> [Problem description] Where the word "hDROPb" appears in a line of the entries below, count that line and give the total alone.

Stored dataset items
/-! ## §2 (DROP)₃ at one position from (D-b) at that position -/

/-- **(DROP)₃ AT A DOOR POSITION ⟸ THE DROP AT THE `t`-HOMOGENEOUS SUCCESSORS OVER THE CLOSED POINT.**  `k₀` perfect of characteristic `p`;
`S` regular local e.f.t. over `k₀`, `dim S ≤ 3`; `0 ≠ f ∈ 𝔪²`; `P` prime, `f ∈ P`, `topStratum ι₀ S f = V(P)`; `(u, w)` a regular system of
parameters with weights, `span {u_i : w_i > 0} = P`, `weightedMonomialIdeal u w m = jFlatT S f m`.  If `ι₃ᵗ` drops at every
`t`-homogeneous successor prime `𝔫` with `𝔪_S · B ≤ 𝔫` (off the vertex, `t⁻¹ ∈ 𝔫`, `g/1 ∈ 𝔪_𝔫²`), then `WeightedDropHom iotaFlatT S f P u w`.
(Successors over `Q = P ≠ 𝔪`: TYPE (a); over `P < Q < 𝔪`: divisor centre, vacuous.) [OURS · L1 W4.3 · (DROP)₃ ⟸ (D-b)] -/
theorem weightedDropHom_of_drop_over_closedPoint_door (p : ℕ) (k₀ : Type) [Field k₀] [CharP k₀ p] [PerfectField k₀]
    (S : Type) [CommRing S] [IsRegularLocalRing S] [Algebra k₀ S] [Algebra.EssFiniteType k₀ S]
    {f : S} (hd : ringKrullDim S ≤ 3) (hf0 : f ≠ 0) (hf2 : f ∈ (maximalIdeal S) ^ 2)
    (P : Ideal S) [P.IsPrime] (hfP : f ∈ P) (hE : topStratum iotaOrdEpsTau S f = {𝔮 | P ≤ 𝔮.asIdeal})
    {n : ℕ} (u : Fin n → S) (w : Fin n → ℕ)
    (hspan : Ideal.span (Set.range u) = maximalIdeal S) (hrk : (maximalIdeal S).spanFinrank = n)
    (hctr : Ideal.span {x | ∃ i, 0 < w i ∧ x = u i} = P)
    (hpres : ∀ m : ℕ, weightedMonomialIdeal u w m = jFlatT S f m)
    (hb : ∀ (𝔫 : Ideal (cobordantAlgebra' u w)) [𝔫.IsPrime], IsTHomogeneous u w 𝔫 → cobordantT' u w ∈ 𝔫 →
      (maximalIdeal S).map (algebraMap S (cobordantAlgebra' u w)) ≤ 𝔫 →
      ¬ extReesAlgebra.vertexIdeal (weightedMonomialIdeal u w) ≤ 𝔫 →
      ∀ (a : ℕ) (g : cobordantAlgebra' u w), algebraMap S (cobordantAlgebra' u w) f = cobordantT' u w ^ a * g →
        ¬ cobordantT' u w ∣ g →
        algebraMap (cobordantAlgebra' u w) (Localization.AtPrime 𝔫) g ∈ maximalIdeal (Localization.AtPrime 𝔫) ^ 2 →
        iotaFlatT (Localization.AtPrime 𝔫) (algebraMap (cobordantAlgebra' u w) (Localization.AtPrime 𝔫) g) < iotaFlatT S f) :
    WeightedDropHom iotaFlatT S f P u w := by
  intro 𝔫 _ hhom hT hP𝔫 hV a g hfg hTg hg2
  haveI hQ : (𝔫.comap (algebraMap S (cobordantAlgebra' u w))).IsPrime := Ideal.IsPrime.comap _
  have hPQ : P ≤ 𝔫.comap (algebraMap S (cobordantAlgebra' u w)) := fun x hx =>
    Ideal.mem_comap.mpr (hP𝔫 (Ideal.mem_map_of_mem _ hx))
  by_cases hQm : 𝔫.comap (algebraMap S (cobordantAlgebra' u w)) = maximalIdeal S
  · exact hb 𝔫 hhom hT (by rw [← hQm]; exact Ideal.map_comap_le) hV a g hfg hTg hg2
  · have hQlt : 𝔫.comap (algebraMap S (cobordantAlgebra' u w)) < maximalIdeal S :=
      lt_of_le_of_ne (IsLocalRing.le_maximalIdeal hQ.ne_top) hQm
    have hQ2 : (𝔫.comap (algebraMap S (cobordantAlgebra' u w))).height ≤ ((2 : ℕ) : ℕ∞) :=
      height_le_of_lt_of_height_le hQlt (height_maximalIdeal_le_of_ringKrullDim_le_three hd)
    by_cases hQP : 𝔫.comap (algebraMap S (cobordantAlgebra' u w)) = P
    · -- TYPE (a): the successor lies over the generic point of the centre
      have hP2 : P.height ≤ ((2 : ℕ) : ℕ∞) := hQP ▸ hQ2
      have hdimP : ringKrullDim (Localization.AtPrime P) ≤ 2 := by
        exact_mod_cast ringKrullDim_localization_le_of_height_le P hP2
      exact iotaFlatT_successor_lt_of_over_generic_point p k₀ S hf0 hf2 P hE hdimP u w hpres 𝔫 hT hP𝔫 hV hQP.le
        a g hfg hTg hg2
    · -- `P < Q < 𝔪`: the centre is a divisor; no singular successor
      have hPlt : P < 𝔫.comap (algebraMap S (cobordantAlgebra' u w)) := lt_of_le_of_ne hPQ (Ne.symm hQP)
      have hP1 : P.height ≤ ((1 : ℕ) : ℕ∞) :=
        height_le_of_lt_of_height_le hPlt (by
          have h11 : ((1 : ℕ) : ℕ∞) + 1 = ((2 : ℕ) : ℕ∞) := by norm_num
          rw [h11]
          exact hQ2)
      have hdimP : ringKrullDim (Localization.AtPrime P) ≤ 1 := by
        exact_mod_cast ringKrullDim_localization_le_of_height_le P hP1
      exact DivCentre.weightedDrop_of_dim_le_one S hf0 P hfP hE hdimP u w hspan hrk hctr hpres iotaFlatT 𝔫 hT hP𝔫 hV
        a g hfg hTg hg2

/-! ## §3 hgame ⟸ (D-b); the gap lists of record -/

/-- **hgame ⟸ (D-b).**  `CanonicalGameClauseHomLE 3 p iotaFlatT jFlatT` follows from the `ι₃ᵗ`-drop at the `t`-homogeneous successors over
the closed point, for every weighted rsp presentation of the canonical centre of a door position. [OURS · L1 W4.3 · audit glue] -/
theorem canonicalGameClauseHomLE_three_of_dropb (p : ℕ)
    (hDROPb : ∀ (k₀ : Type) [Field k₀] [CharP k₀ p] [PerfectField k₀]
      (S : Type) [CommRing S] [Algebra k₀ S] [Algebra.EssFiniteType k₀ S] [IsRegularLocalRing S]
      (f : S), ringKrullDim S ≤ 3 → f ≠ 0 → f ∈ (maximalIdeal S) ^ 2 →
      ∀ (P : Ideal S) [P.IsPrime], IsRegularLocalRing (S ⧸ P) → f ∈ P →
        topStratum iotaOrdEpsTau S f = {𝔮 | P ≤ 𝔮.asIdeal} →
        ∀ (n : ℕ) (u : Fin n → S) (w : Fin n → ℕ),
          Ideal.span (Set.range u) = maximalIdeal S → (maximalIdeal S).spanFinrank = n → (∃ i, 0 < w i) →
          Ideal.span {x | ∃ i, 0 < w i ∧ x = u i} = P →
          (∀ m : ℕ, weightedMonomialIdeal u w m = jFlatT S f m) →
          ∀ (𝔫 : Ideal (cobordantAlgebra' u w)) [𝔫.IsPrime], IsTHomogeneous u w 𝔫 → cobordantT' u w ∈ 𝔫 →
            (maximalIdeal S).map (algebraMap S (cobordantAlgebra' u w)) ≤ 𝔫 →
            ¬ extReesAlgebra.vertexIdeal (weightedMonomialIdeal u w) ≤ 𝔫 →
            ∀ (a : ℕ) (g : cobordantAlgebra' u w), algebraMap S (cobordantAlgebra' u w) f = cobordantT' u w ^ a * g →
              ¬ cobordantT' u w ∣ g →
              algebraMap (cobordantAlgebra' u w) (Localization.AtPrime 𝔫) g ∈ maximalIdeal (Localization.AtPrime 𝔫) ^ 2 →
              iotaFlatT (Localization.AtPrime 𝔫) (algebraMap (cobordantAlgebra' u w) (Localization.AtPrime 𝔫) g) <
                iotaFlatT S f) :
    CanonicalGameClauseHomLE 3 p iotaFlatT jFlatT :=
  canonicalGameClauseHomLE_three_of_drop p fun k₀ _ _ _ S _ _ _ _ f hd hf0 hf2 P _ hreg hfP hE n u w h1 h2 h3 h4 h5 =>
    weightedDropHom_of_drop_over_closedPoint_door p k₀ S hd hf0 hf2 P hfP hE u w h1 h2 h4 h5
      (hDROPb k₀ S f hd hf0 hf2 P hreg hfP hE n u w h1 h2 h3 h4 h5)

* * *

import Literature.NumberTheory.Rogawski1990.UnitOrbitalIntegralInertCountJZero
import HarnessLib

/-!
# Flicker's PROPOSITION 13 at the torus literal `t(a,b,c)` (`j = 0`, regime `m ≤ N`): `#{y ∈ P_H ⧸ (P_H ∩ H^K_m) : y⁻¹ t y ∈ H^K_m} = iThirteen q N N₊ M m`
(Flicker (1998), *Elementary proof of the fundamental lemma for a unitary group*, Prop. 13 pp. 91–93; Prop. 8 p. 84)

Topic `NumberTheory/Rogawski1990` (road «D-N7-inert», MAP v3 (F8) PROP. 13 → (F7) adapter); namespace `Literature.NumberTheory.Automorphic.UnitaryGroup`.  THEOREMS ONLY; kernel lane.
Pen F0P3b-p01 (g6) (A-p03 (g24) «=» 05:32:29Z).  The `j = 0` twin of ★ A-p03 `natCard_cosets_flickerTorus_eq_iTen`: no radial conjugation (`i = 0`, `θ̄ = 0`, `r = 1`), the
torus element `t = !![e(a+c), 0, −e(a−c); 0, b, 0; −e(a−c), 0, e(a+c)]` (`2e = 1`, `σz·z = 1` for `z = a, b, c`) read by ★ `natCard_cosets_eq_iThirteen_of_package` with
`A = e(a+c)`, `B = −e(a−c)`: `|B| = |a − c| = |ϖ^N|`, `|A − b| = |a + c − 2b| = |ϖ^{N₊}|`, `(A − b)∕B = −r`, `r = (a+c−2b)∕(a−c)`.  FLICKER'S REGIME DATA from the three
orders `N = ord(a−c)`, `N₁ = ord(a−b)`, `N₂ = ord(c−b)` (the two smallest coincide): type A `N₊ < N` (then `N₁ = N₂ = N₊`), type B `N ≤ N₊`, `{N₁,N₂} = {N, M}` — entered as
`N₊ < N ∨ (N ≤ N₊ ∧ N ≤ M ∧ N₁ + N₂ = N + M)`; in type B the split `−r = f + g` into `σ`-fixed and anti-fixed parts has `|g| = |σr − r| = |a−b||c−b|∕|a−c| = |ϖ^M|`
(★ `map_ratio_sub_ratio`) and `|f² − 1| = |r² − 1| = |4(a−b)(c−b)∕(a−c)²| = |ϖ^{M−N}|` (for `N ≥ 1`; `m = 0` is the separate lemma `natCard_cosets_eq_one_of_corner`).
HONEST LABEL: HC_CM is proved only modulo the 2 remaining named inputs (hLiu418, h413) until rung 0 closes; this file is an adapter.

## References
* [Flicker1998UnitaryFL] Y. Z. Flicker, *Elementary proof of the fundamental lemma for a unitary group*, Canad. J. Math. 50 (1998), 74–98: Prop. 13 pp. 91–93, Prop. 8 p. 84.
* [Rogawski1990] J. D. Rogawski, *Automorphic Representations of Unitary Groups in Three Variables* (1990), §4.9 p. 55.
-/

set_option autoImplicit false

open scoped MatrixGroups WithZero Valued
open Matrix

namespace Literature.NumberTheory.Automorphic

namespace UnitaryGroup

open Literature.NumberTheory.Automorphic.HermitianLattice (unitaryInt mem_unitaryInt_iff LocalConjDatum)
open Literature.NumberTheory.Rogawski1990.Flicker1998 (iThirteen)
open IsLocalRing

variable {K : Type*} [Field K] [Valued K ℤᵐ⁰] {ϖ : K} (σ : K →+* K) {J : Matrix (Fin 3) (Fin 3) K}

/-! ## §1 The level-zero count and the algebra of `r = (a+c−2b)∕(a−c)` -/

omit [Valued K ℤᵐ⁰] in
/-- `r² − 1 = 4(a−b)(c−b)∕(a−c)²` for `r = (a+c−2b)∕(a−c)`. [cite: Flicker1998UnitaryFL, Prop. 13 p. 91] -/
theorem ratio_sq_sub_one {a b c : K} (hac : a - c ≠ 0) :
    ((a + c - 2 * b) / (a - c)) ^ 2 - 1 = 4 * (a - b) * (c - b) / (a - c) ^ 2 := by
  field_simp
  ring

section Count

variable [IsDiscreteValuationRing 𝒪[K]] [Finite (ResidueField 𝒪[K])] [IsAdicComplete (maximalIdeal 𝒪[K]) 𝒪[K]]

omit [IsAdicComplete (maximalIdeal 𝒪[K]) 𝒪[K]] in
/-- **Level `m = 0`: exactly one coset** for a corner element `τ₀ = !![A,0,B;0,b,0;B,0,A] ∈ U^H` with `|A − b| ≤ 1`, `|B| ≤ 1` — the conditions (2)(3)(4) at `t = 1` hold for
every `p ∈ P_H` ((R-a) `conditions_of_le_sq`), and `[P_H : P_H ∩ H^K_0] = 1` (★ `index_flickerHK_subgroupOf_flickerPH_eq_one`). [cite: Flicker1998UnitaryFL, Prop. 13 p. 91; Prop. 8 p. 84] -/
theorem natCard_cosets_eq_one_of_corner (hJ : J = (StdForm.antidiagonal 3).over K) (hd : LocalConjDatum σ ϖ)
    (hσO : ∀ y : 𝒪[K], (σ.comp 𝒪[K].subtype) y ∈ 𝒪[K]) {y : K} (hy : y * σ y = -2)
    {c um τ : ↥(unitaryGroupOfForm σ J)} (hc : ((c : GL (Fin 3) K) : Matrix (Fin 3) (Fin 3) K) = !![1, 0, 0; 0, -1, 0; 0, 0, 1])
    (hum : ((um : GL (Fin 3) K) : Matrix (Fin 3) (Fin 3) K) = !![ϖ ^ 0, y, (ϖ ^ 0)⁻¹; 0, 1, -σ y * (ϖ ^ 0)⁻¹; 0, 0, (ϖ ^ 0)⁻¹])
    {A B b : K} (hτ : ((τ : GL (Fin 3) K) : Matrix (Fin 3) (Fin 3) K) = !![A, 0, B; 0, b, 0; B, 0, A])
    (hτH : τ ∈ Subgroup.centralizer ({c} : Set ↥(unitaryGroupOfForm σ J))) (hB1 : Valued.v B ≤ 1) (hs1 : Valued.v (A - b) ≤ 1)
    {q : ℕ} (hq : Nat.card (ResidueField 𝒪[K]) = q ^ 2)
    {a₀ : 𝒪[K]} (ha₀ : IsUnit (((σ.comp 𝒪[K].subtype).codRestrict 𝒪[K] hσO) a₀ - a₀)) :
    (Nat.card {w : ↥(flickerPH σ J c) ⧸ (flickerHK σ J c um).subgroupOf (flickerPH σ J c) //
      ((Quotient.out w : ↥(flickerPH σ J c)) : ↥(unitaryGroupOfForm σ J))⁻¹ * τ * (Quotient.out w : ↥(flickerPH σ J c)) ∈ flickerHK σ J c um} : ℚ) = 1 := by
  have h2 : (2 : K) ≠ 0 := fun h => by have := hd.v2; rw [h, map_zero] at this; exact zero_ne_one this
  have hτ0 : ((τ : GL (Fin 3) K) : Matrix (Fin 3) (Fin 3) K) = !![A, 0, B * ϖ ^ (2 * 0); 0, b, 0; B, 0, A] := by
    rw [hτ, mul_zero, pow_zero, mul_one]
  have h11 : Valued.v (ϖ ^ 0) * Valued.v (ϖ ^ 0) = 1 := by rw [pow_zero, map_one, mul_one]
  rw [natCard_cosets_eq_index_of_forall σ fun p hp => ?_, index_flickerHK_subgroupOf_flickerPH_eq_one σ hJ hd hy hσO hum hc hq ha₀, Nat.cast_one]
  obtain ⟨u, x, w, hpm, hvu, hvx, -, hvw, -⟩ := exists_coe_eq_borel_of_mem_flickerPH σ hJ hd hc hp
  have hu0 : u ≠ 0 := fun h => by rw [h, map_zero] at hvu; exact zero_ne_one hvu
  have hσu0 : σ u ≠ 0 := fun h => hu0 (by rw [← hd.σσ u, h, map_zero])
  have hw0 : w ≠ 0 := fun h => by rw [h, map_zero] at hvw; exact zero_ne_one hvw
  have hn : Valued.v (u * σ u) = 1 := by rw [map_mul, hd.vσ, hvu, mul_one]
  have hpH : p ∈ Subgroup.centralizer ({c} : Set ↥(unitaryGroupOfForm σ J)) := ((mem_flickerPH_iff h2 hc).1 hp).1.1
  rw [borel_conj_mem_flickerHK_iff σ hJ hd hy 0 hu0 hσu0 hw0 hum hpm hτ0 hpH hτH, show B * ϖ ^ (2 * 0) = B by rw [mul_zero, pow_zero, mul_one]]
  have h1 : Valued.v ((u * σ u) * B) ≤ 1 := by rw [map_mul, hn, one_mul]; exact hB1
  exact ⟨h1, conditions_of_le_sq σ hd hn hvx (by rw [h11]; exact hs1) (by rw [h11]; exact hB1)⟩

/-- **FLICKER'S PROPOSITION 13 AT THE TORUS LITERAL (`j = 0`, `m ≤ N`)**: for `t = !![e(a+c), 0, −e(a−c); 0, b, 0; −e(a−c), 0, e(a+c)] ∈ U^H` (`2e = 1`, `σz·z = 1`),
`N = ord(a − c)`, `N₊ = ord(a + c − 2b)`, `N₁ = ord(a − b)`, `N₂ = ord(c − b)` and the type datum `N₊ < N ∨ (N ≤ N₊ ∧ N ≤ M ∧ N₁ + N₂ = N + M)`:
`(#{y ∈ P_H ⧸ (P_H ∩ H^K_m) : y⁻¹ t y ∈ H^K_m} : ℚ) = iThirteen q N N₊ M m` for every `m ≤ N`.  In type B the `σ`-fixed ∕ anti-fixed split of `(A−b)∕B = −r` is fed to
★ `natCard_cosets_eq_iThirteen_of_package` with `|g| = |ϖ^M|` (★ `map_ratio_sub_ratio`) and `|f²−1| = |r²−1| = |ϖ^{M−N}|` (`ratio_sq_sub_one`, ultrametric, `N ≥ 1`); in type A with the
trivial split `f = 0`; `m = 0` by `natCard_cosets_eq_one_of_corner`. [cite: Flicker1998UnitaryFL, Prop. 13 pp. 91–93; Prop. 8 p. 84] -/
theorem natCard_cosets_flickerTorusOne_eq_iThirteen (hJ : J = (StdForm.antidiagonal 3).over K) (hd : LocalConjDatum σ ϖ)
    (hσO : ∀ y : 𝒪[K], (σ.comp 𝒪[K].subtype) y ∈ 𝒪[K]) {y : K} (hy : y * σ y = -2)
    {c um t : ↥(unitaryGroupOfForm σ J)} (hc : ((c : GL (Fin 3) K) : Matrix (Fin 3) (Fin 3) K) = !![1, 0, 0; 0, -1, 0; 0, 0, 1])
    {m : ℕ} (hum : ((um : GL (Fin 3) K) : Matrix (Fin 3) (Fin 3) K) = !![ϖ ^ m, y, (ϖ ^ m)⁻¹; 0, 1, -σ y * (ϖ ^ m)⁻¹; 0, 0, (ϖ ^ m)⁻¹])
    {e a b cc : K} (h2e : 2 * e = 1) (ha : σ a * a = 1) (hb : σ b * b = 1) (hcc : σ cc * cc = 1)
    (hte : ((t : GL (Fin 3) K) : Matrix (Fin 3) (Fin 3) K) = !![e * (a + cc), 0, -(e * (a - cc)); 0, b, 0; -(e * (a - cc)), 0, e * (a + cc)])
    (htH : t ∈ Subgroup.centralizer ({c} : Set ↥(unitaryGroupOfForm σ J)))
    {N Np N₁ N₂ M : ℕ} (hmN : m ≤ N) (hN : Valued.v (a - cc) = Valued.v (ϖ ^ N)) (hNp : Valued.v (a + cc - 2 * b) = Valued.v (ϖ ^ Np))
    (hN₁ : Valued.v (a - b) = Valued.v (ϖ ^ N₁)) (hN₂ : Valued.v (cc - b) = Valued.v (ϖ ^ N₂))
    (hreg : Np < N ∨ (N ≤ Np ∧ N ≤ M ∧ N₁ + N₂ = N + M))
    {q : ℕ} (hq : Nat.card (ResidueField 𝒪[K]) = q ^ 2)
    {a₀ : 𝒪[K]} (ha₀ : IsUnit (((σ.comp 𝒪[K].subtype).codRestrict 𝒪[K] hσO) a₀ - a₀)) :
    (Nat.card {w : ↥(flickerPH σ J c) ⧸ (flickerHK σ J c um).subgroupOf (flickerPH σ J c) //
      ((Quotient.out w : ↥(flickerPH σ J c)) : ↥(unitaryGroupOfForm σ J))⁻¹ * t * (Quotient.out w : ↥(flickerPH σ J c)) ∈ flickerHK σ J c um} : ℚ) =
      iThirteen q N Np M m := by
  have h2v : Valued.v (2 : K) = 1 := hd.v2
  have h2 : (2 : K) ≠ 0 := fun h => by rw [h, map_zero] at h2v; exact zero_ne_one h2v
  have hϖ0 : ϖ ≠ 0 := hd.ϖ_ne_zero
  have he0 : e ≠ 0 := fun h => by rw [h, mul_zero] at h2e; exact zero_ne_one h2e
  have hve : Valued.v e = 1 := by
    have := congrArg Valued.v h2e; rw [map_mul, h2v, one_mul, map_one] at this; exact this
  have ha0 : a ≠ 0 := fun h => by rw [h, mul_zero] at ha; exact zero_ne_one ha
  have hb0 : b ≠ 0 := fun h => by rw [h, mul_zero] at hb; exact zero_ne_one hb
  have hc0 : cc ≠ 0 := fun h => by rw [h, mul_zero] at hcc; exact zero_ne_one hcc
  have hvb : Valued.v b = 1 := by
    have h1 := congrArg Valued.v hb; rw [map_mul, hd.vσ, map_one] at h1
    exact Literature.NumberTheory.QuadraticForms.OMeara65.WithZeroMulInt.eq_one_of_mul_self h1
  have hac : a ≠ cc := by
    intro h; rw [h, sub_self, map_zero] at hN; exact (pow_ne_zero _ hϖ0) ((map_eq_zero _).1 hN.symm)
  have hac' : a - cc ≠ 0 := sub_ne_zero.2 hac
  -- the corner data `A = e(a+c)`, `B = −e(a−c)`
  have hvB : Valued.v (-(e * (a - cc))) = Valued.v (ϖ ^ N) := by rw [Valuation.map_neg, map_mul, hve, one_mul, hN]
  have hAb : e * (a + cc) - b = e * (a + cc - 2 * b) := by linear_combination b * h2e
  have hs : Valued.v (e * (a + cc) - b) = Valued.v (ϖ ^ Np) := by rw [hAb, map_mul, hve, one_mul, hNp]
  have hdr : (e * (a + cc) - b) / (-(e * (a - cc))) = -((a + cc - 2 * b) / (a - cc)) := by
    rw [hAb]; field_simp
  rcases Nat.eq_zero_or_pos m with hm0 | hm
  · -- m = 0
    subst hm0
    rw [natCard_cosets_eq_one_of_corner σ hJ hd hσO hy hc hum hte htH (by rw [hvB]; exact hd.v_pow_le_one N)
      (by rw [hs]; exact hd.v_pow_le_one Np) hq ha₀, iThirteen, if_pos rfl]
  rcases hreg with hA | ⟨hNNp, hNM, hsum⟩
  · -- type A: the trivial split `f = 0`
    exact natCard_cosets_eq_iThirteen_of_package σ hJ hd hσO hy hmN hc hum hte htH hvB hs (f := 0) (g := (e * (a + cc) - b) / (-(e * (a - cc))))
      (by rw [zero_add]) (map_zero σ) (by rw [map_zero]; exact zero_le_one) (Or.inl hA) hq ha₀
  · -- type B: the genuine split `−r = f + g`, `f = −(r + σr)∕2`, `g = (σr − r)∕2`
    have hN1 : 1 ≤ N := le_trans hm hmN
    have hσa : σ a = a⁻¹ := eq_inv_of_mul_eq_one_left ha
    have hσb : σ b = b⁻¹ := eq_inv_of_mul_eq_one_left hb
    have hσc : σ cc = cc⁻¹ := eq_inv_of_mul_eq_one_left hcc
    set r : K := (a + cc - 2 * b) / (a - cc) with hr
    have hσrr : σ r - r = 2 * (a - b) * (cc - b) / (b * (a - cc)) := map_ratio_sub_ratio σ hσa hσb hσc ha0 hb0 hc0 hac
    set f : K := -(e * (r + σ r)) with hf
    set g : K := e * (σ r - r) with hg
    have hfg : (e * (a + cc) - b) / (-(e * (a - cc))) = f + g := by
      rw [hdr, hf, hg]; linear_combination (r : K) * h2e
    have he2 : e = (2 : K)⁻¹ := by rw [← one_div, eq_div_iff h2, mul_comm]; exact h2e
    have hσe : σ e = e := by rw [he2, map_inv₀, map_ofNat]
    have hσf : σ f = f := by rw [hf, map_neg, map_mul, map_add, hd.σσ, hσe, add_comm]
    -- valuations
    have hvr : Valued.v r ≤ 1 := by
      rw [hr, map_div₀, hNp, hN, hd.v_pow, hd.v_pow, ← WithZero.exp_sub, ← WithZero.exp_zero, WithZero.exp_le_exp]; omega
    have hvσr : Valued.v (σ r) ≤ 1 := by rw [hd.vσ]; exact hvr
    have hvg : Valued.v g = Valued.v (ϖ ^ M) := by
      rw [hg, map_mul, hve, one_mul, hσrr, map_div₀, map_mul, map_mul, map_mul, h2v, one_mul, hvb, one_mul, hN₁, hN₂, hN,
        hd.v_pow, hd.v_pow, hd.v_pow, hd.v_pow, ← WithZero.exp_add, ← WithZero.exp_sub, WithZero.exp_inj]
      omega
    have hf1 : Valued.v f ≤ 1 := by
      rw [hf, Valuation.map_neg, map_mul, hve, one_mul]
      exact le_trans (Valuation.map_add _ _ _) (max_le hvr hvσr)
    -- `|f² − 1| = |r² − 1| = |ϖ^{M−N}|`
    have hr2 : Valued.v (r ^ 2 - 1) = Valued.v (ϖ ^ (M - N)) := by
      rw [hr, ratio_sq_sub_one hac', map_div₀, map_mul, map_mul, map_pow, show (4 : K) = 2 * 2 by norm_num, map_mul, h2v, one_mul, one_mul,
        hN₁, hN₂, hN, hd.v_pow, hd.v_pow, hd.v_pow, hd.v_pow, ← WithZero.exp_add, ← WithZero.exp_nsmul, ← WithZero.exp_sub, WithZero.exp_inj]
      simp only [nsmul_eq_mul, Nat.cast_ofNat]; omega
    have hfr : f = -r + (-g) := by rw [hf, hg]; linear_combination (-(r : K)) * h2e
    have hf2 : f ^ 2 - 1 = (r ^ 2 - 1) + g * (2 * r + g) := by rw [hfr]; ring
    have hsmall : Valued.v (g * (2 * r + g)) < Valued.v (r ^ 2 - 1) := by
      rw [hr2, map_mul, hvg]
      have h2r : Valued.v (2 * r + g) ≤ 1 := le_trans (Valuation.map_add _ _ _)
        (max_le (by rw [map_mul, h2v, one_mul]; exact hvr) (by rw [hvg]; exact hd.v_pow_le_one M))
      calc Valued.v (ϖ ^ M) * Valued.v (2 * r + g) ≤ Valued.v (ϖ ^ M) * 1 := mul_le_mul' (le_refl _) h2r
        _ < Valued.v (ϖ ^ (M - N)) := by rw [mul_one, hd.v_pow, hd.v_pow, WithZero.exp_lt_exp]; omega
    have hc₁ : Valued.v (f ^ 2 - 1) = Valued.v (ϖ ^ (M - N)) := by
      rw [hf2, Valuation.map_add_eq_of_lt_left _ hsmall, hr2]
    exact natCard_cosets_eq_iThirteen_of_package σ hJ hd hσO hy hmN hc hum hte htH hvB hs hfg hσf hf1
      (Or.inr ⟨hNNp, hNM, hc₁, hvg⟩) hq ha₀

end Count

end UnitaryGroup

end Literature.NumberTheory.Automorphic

> [Solution below] 2